Worse, parents who brought their infant children to the Family Day urged them to play with other infants; since neither party had yet acquired the social skills to pretend to like each other, they fought, howled and had to be hustled away by embarrassed parents. If the idea behind the exercise was to demonstrate how the company is one big family, it failed spectacularly.
Still, this “we’re one big family” theme is popular with bosses. One week-long game to which we were subjected was “angels in the office”. This involved drawing a name from a box and being the anonymous “angel” of that person for a week. What did this entail? Mostly sending feel-good notes and buying them small gifts (the Barista outlet downstairs enjoyed a mini-boom as a result of last-minute purchases by forgetful angels). At the end of the week, we revealed who was whose angel. No surprise, my assiduous angel was someone who reported to me.
Strangely, despite the increasing amount of time executives and bosses spend with each other in the modern workplace, the chasm between what managements think is good for employees and what employees really want remains wide. Take the weekly TGIF party (a horror I was spared). A CEO told me he saw it as a good way of fostering teamwork and observing employees off duty. An employee told me that non-attendance attracted public rebuke and certainly impacted year-end ratings. For a worm’s eye indictment of such events, Nina Godiwalla’s book Suits provides useful reading.

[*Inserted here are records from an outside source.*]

import Literature.NumberTheory.EllipticCurves.PadicLogLatticeIndexProofs
import Literature.NumberTheory.EllipticCurves.VariableChangePoints
import Literature.NumberTheory.EllipticCurves.Kato2004.LocPKummerLog
import HarnessLib

/-!
# `p`-adic approximation of local points by a rational point of infinite order:
# `M · E(ℚ_p) ⊆ ℤ·Q + p^k E(ℚ_p)` for every `k`, with ONE integer `M ≠ 0` (the log lattice of `E(ℚ_p)`)
# (route `KatoDescentPotSupersingular` / `…Tame…`, crux M = stmt-BirchSwinnertonDyer-19196; route-free helper)

Seat `bsd-potss-rkm` g25 (prover; cell `bsd-potss`), item stmt-BirchSwinnertonDyer-19196 `ReducibleKatoMember`
(`--supports … --as helper`; closes nothing).  HONEST FRAMING: BSD is not proved by any of this; nothing is booked; theorems only
(no definition, no named fact).

## Why

Crux M's held CORE package (`Kato2004.exists_memberHullZetaCoreInputs`, clause (b′) `ZetaLineOrthIndexAt`) forces the bottom zeta
class to have a local index at `p`; the companion file `…ZetaLineRankZero` turns that into Kato's Thm. 14.5 rank statement
«`W(ℚ)` is finite» WITHOUT Gross–Zagier–Kolyvagin.  The local input is this file: a rational point `Q` of infinite order fills,
up to ONE bounded integer `M`, every level `E(ℚ_p)/p^k` — so a functional on `E(ℚ_p)/p^k` vanishing on the image of `ℤ·Q` is
killed by `M`, uniformly in `k`.

## What

* `exists_mul_smul_eq_zsmul_add_pow_smul_of_isIntegral` — `W` a `ℤ_p`-integral elliptic equation over `ℚ_p`, `Q ∈ E(ℚ_p)` of
  infinite order: **`∃ M ≠ 0, ∀ k x, ∃ n y, M•x = n•Q + p^k•y`**.  PROOF (the log lattice, kmc g14 `PadicLogLatticeIndexProofs`):
  `Φ(P) = L([E:E⁽²⁾]•P)` is additive with kernel `E(ℚ_p)_tors` (finite, order `T`) and range the ball `ℤ_p·c`; `Φ(Q) = u p^a c`
  (`u ∈ ℤ_pˣ`); for `Φ(x) = s c` approximate `s u⁻¹` by an integer `n₀` modulo `p^k` (`PadicInt.appr`): `p^a x − n₀ Q − p^k y'`
  lies in `ker Φ`, and `T` kills it; `M = T p^a`.
* `exists_mul_smul_eq_zsmul_add_pow_smul_padic` — the same for ANY elliptic `W` over `ℚ_p` (scale to an integral equation,
  Mathlib `exists_isIntegral`, tree `VariableChange.pointEquiv`).
* `exists_mul_smul_eq_zsmul_add_pow_smul_adicCompletion` — the same for the `ℚ_v`-points of `W/ℚ` at `v = primePlace p`
  (`ℚ_v ≅ ℚ_p`, Mathlib `Padic.adicCompletionEquiv`), the currency of the tree's local Kummer map.

References: J. H. Silverman, *AEC* 2nd ed. (2009), IV.6.4, VII.3.1, VII.6.3 [SilvermanAEC2009]; C.-H. Kim, K. Nakamura, J. Number
Theory 210 (2020), Cor. 2.4 [KimNakamura2020].
-/

-- the summit and its single problem are both named `BirchSwinnertonDyer` (registry layout D-0017)
set_option linter.dupNamespace false
set_option autoImplicit false

noncomputable section

open scoped Classical NumberField
open Function IsDedekindDomain WeierstrassCurve
open Literature.NumberTheory.EllipticCurves Literature.NumberTheory.EllipticCurves.Kato2004

namespace Summit.BirchSwinnertonDyer.BirchSwinnertonDyer.Theorems.PadicPointsApproximation

/-! ## §1 Transport of the statement along an additive isomorphism / an injective map -/

section Transport

variable {p : ℕ}

/-- The approximation statement is invariant under isomorphism of groups. [cite: SilvermanAEC2009, VII.6.3] -/
theorem approx_of_addEquiv {A B : Type*} [AddCommGroup A] [AddCommGroup B] (e : A ≃+ B) {Q : A}
    (h : ∃ M : ℕ, M ≠ 0 ∧ ∀ (k : ℕ) (x : B), ∃ (n : ℤ) (y : B), (M : ℤ) • x = n • e Q + ((p ^ k : ℕ) : ℤ) • y) :
    ∃ M : ℕ, M ≠ 0 ∧ ∀ (k : ℕ) (x : A), ∃ (n : ℤ) (y : A), (M : ℤ) • x = n • Q + ((p ^ k : ℕ) : ℤ) • y := by
  obtain ⟨M, hM, h⟩ := h
  refine ⟨M, hM, fun k x => ?_⟩
  obtain ⟨n, y, hy⟩ := h k (e x)
  refine ⟨n, e.symm y, e.injective ?_⟩
  rw [map_zsmul, map_add, map_zsmul, map_zsmul, e.apply_symm_apply, hy]

/-- Infinite order is invariant under an injective additive map. [cite: SilvermanAEC2009, VII.6.3] -/
theorem not_isOfFinAddOrder_map {A B : Type*} [AddCommGroup A] [AddCommGroup B] {F : Type*} [FunLike F A B]
    [AddMonoidHomClass F A B] (f : F) (hf : Injective f) {Q : A} (hQ : ¬ IsOfFinAddOrder Q) : ¬ IsOfFinAddOrder (f Q) := by
  intro h
  obtain ⟨n, hn, hnQ⟩ := h.exists_nsmul_eq_zero
  exact hQ (isOfFinAddOrder_iff_nsmul_eq_zero.mpr ⟨n, hn, hf (by rw [map_nsmul, hnQ, map_zero])⟩)

end Transport

/-! ## §2 The integral equation over `ℚ_p`: the log lattice -/

section Integral

variable {p : ℕ} [hp : Fact p.Prime] (W : WeierstrassCurve ℚ_[p]) [hW : W.IsIntegral ℤ_[p]] [W.IsElliptic]

/-- In a finite subgroup, the order of the subgroup kills every element. [cite: SilvermanAEC2009, VII.3.1] -/
theorem natCard_nsmul_eq_zero_of_mem {G : Type*} [AddCommGroup G] (H : AddSubgroup G) [Finite H] {x : G} (hx : x ∈ H) :
    Nat.card H • x = 0 := by
  have h : Nat.card H • (⟨x, hx⟩ : H) = 0 := addOrderOf_dvd_iff_nsmul_eq_zero.mp (addOrderOf_dvd_natCard _)
  exact congrArg Subtype.val h

/-- **`p`-adic approximation by a point of infinite order, integral equation**: for a `ℤ_p`-integral elliptic equation `W`
over `ℚ_p` and `Q ∈ E(ℚ_p)` of infinite order there is `M ≠ 0` with `M • x ∈ ℤ•Q + p^k E(ℚ_p)` for EVERY `k` and every
`x ∈ E(ℚ_p)` (the scaled logarithm `Φ` has finite kernel `E(ℚ_p)_tors` and cyclic image `ℤ_p·c`).
[cite: SilvermanAEC2009, IV.6.4 and VII.6.3] [cite: KimNakamura2020, Cor. 2.4] -/
theorem exists_mul_smul_eq_zsmul_add_pow_smul_of_isIntegral (Q : W.toAffine.Point) (hQ : ¬ IsOfFinAddOrder Q) :
    ∃ M : ℕ, M ≠ 0 ∧ ∀ (k : ℕ) (x : W.toAffine.Point), ∃ (n : ℤ) (y : W.toAffine.Point),
      (M : ℤ) • x = n • Q + ((p ^ k : ℕ) : ℤ) • y := by
  have hpp : p.Prime := hp.out
  obtain ⟨Φ, hΦ⟩ := W.exists_addMonoidHom_padicLimitLog_index_nsmul
  have hker := W.ker_eq_torsion hΦ
  have hrange := (W.range_eq_span_and_relIndex_eq hΦ).1
  set T := Nat.card (AddCommGroup.torsion W.toAffine.Point) with hTdef
  have hT0 : T ≠ 0 := W.natCard_torsion_padicPoint_ne_zero
  haveI : Finite (AddCommGroup.torsion W.toAffine.Point) := Nat.finite_of_card_ne_zero hT0
  set c : ℚ_[p] := (T : ℚ_[p]) * (p : ℚ_[p]) ^ 2 with hcdef
  -- every value of `Φ` is `s • c`, `s ∈ ℤ_p`
  have hval : ∀ x : W.toAffine.Point, ∃ s : ℤ_[p], (s : ℚ_[p]) * c = Φ x := fun x => by
    have hx : Φ x ∈ Φ.range := ⟨x, rfl⟩
    rw [hrange, Submodule.mem_toAddSubgroup, Submodule.mem_span_singleton] at hx
    obtain ⟨s, hs⟩ := hx
    exact ⟨s, by rw [← hs, Algebra.smul_def]; rfl⟩
  have hsurj : ∀ s : ℤ_[p], ∃ y : W.toAffine.Point, Φ y = (s : ℚ_[p]) * c := fun s => by
    have hs : (s : ℚ_[p]) * c ∈ Φ.range := by
      rw [hrange, Submodule.mem_toAddSubgroup, Submodule.mem_span_singleton]
      exact ⟨s, by rw [Algebra.smul_def]; rfl⟩
    obtain ⟨y, hy⟩ := hs
    exact ⟨y, hy⟩
  -- `Φ Q = u p^a c`, `u` a unit
  obtain ⟨q, hq⟩ := hval Q
  have hq0 : q ≠ 0 := by
    intro h
    apply hQ
    rw [← AddCommGroup.mem_torsion, ← hker, AddMonoidHom.mem_ker, ← hq, h, PadicInt.coe_zero, zero_mul]
  set a : ℕ := q.valuation with hadef
  set u : ℤ_[p]ˣ := PadicInt.unitCoeff hq0 with hudef
  have hqu : q = (u : ℤ_[p]) * (p : ℤ_[p]) ^ a := PadicInt.unitCoeff_spec hq0
  refine ⟨T * p ^ a, mul_ne_zero hT0 (pow_ne_zero _ hpp.ne_zero), fun k x => ?_⟩
  obtain ⟨s, hs⟩ := hval x
  -- approximate `t = s u⁻¹` by a natural number `n₀` modulo `p^k`
  set t : ℤ_[p] := s * ((u⁻¹ : ℤ_[p]ˣ) : ℤ_[p]) with htdef
  have happr := PadicInt.appr_spec k t
  rw [Ideal.mem_span_singleton] at happr
  obtain ⟨r, hr⟩ := happr
  set n₀ : ℕ := t.appr k with hn₀def
  obtain ⟨y', hy'⟩ := hsurj ((p : ℤ_[p]) ^ a * (u : ℤ_[p]) * r)
  -- the element `p^a • x - n₀ • Q - p^k • y'` is killed by `Φ`
  have huinv : ((u : ℤ_[p]) : ℚ_[p]) * (((u⁻¹ : ℤ_[p]ˣ) : ℤ_[p]) : ℚ_[p]) = 1 := by
    rw [← PadicInt.coe_mul, Units.mul_inv, PadicInt.coe_one]
  have ht : ((t : ℤ_[p]) : ℚ_[p]) = (s : ℚ_[p]) * (((u⁻¹ : ℤ_[p]ˣ) : ℤ_[p]) : ℚ_[p]) := by
    rw [htdef, PadicInt.coe_mul]
  have hr' : ((t : ℤ_[p]) : ℚ_[p]) - (n₀ : ℚ_[p]) = ((p : ℚ_[p]) ^ k) * (r : ℚ_[p]) := by
    have := congrArg ((↑) : ℤ_[p] → ℚ_[p]) hr
    push_cast at this
    exact this
  have hz : Φ (((p ^ a : ℕ) : ℤ) • x - (n₀ : ℤ) • Q - ((p ^ k : ℕ) : ℤ) • y') = 0 := by
    rw [map_sub, map_sub, map_zsmul, map_zsmul, map_zsmul, ← hs, ← hq, hy', hqu]
    push_cast
    rw [zsmul_eq_mul, zsmul_eq_mul, zsmul_eq_mul]
    push_cast
    linear_combination ((p : ℚ_[p]) ^ a * c * ((u : ℤ_[p]) : ℚ_[p])) * hr' +
      (-((p : ℚ_[p]) ^ a * c * ((u : ℤ_[p]) : ℚ_[p]))) * ht + (-((p : ℚ_[p]) ^ a * c * (s : ℚ_[p]))) * huinv
  have hzt : ((p ^ a : ℕ) : ℤ) • x - (n₀ : ℤ) • Q - ((p ^ k : ℕ) : ℤ) • y' ∈ AddCommGroup.torsion W.toAffine.Point := by
    rw [← hker]; exact hz
  have hkill := natCard_nsmul_eq_zero_of_mem (AddCommGroup.torsion W.toAffine.Point) hzt
  rw [← hTdef] at hkill
  have hkill' : (T : ℤ) • ((((p ^ a : ℕ) : ℤ) • x - (n₀ : ℤ) • Q) - ((p ^ k : ℕ) : ℤ) • y') = 0 := by
    rw [natCast_zsmul]; exact hkill
  rw [zsmul_sub, zsmul_sub, sub_sub, sub_eq_zero] at hkill'
  refine ⟨(T : ℤ) * n₀, (T : ℤ) • y', ?_⟩
  rw [Nat.cast_mul, mul_zsmul x, mul_zsmul Q, ← mul_zsmul y', mul_comm (((p ^ k : ℕ) : ℤ)) (T : ℤ), mul_zsmul y']
  exact hkill'

end Integral

/-! ## §3 Any elliptic equation over `ℚ_p`; the `ℚ_v`-points of a curve over `ℚ` -/

section Padic

variable {p : ℕ} [hp : Fact p.Prime]

/-- **`p`-adic approximation by a point of infinite order** for ANY elliptic curve over `ℚ_p` (scale to a `ℤ_p`-integral
equation by Mathlib's `exists_isIntegral`; the point groups are identified by `VariableChange.pointEquiv`).
[cite: SilvermanAEC2009, VII.6.3] -/
theorem exists_mul_smul_eq_zsmul_add_pow_smul_padic (W : WeierstrassCurve ℚ_[p]) [W.IsElliptic] (Q : W.toAffine.Point)
    (hQ : ¬ IsOfFinAddOrder Q) :
    ∃ M : ℕ, M ≠ 0 ∧ ∀ (k : ℕ) (x : W.toAffine.Point), ∃ (n : ℤ) (y : W.toAffine.Point),
      (M : ℤ) • x = n • Q + ((p ^ k : ℕ) : ℤ) • y := by
  obtain ⟨C, hC⟩ := W.exists_isIntegral ℤ_[p]
  haveI := hC
  exact approx_of_addEquiv (VariableChange.pointEquiv W C)
    (exists_mul_smul_eq_zsmul_add_pow_smul_of_isIntegral (C • W) _
      (not_isOfFinAddOrder_map (VariableChange.pointEquiv W C) (VariableChange.pointEquiv W C).injective hQ))

variable (W : WeierstrassCurve ℚ) [W.IsElliptic] (p)

omit [W.IsElliptic] in
/-- Base change of points along the `ℚ`-algebra identity is the identity. [cite: SilvermanAEC2009, VII.6.3] -/
private theorem map_algHom_id_aux {F : Type*} [Field F] [Algebra ℚ F] (Q : (W.baseChange F).toAffine.Point) :
    Affine.Point.map (AlgHom.id ℚ F) Q = Q := by
  cases Q <;> rfl

omit [W.IsElliptic] in
/-- **`E(ℚ_v) ≃+ E(ℚ_p)`** for `v = primePlace p`, along Mathlib's `Padic.adicCompletionEquiv`. [cite: SilvermanAEC2009, VII.6.3] -/
theorem nonempty_pointAddEquiv_primePlace_padic :
    Nonempty ((W.baseChange ((primePlace p).adicCompletion ℚ)).toAffine.Point ≃+ (W.baseChange ℚ_[p]).toAffine.Point) := by
  let e : ℚ_[p] ≃ₐ[ℚ] (primePlace p).adicCompletion ℚ := (Padic.adicCompletionEquiv (R := 𝓞 ℚ) ⟨p, Fact.out⟩).toAlgEquiv
  refine ⟨AddEquiv.ofBijective
    (Affine.Point.map (W' := W) (e.symm : (primePlace p).adicCompletion ℚ →ₐ[ℚ] ℚ_[p]))
    ⟨Affine.Point.map_injective (W' := W) _, fun R ↦
      ⟨Affine.Point.map (W' := W) (e : ℚ_[p] →ₐ[ℚ] (primePlace p).adicCompletion ℚ) R, ?_⟩⟩⟩
  rw [Affine.Point.map_map, AlgEquiv.symm_comp, map_algHom_id_aux]

/-- **`p`-adic approximation by a point of infinite order, `ℚ_v`-currency**: for an elliptic curve `W/ℚ`, `v = primePlace p`,
and `Q ∈ E(ℚ_v)` of infinite order there is `M ≠ 0` with **`M • x ∈ ℤ•Q + p^k E(ℚ_v)`** for every `k` and every `x ∈ E(ℚ_v)`.
[cite: SilvermanAEC2009, IV.6.4 and VII.6.3] [cite: KimNakamura2020, Cor. 2.4] -/
theorem exists_mul_smul_eq_zsmul_add_pow_smul_adicCompletion
    (Q : (W.baseChange ((primePlace p).adicCompletion ℚ)).toAffine.Point) (hQ : ¬ IsOfFinAddOrder Q) :
    ∃ M : ℕ, M ≠ 0 ∧ ∀ (k : ℕ) (x : (W.baseChange ((primePlace p).adicCompletion ℚ)).toAffine.Point),
      ∃ (n : ℤ) (y : (W.baseChange ((primePlace p).adicCompletion ℚ)).toAffine.Point),
        (M : ℤ) • x = n • Q + ((p ^ k : ℕ) : ℤ) • y := by
  obtain ⟨e⟩ := nonempty_pointAddEquiv_primePlace_padic p W
  haveI : (W.baseChange ℚ_[p]).IsElliptic := by rw [baseChange]; infer_instance
  exact approx_of_addEquiv e
    (exists_mul_smul_eq_zsmul_add_pow_smul_padic (W.baseChange ℚ_[p]) (e Q) (not_isOfFinAddOrder_map e e.injective hQ))

end Padic

end Summit.BirchSwinnertonDyer.BirchSwinnertonDyer.Theorems.PadicPointsApproximation

end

Yet, it’s a fair bet that these morale-boosting techniques aren’t going out of fashion anytime soon. That’s because metric-driven performance indicators have perforce become the norm. They may be a necessary evil but they tend to foster unattractive and divisive cultures. Top managements understand this at some level but few care to put in the sustained, subtle effort it takes to make an office a truly great place to work. After all, it’s so much easier to organise a party.